Description of the task
In the data below, find the line containing "MemLp (hilbertTransform f)", then set down that line and every later line up to and including the line containing "envelopes. [folklore] -/", exactly.

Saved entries
★ ★ ★ ★ ★
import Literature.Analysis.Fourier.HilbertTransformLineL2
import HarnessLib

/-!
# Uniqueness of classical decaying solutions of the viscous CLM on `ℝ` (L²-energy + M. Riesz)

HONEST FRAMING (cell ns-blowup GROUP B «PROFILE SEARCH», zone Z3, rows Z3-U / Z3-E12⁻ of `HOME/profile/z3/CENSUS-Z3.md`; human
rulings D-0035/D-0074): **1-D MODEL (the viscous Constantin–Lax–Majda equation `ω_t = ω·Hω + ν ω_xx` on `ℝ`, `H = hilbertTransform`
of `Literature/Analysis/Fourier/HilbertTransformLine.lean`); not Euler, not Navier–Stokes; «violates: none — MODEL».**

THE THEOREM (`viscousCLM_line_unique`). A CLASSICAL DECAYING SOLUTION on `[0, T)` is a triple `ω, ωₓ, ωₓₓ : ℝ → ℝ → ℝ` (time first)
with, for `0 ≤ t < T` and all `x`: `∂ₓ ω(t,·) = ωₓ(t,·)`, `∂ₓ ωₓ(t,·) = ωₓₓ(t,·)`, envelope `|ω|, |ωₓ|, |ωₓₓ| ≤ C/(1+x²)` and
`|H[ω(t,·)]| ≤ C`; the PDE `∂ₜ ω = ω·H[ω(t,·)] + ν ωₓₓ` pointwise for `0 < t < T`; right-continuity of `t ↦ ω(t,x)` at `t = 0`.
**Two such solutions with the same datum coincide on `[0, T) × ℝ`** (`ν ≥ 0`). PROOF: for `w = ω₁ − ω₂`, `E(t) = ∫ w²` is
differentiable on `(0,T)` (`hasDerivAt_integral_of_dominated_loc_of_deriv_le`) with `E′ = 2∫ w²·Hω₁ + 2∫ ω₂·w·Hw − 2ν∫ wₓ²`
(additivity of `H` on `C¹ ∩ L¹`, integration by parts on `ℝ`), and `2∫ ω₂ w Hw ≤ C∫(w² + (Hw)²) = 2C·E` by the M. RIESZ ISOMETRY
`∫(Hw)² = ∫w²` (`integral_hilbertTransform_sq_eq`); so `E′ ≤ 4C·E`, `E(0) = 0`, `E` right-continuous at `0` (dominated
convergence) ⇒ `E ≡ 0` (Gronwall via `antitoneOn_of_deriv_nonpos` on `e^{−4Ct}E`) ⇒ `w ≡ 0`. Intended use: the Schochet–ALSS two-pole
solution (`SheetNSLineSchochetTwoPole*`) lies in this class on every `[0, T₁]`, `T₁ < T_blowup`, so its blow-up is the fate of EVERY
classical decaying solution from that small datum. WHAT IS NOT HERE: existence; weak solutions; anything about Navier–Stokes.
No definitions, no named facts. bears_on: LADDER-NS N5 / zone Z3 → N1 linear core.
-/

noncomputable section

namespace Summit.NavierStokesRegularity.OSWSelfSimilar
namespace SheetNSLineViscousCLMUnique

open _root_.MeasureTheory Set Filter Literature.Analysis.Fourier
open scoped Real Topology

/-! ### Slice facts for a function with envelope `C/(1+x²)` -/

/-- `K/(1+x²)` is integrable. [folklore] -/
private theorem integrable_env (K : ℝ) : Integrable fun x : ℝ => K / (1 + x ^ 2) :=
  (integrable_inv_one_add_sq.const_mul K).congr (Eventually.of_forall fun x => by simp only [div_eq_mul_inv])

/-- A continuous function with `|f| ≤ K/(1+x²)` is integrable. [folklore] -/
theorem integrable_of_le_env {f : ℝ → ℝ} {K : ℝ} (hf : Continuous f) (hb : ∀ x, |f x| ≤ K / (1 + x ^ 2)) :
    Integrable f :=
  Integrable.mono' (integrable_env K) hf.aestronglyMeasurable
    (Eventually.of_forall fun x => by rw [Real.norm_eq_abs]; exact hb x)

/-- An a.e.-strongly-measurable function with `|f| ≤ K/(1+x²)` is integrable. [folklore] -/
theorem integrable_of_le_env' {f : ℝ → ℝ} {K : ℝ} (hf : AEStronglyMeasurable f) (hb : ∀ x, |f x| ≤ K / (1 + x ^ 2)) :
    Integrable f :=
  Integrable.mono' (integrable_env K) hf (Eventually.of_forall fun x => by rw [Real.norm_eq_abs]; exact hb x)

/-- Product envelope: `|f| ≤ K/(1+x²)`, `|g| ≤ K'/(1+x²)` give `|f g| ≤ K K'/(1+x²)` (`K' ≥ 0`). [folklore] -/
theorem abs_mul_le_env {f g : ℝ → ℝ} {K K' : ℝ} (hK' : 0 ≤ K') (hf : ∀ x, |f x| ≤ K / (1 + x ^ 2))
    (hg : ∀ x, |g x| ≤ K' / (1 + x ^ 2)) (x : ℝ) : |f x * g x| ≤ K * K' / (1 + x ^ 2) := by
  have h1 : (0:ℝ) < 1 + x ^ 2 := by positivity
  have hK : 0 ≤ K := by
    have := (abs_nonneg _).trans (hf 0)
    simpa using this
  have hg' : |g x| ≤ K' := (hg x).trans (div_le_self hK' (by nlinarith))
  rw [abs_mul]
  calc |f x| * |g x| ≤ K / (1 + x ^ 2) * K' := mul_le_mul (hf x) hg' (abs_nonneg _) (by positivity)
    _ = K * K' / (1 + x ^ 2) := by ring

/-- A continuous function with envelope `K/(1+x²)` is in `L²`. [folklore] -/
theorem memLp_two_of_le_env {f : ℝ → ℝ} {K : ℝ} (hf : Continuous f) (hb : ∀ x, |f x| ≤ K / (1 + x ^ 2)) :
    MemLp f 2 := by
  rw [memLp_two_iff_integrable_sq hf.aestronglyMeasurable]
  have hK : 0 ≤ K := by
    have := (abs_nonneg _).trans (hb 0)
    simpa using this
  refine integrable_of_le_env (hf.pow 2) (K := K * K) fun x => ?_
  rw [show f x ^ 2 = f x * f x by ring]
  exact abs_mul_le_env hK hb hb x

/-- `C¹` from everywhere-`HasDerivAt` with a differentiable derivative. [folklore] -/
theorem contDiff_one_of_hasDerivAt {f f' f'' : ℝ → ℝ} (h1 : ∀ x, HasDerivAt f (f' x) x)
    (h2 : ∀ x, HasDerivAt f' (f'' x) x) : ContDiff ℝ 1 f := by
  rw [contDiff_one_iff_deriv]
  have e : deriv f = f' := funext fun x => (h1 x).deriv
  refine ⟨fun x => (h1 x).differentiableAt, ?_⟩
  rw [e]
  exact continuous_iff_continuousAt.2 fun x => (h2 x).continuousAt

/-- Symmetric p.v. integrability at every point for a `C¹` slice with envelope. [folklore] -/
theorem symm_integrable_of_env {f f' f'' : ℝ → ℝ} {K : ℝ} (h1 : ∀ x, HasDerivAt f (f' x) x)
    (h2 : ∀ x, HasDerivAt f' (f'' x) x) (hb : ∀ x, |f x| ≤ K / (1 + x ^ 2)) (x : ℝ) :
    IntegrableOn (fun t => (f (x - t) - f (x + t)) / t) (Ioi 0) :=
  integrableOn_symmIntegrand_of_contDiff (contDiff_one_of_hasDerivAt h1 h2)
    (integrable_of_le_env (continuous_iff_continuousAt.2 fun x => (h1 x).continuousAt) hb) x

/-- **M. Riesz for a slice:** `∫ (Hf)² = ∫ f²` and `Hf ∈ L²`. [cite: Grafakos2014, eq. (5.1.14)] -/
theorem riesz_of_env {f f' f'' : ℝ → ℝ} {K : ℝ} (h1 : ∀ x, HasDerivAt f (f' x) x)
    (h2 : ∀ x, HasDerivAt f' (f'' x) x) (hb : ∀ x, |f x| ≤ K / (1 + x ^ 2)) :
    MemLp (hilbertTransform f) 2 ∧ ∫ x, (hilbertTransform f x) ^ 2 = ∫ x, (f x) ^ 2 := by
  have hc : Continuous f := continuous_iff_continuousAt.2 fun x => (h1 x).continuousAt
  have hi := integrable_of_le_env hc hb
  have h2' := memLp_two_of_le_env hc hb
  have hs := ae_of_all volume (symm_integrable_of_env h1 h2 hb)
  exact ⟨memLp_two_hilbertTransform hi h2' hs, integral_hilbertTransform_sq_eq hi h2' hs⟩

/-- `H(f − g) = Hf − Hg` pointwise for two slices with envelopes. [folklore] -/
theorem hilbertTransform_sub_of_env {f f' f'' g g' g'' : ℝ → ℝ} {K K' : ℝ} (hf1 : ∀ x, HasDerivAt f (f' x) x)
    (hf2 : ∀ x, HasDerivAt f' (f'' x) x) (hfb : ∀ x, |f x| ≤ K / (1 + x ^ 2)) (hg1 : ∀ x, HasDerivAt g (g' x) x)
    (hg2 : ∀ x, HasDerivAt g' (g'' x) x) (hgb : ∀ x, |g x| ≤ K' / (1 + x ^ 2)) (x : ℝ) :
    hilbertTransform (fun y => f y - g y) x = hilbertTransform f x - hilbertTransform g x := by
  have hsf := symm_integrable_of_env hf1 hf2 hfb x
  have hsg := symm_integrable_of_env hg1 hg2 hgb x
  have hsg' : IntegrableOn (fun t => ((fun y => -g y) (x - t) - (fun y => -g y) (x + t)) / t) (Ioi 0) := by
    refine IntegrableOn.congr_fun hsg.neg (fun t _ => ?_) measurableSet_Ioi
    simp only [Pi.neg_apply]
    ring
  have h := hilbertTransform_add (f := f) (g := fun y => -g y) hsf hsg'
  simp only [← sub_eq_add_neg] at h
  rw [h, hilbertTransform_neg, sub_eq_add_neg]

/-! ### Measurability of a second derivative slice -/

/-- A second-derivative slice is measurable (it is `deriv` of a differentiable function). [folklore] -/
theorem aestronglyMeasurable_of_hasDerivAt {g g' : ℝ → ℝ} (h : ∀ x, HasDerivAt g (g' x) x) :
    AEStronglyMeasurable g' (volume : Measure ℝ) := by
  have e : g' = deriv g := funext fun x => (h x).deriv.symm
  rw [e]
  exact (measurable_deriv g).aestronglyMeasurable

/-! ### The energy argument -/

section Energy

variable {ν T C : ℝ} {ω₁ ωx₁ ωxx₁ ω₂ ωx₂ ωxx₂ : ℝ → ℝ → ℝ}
★ ★ ★ ★ ★
Output below
    MemLp (hilbertTransform f) 2 ∧ ∫ x, (hilbertTransform f x) ^ 2 = ∫ x, (f x) ^ 2 := by
  have hc : Continuous f := continuous_iff_continuousAt.2 fun x => (h1 x).continuousAt
  have hi := integrable_of_le_env hc hb
  have h2' := memLp_two_of_le_env hc hb
  have hs := ae_of_all volume (symm_integrable_of_env h1 h2 hb)
  exact ⟨memLp_two_hilbertTransform hi h2' hs, integral_hilbertTransform_sq_eq hi h2' hs⟩

/-- `H(f − g) = Hf − Hg` pointwise for two slices with envelopes. [folklore] -/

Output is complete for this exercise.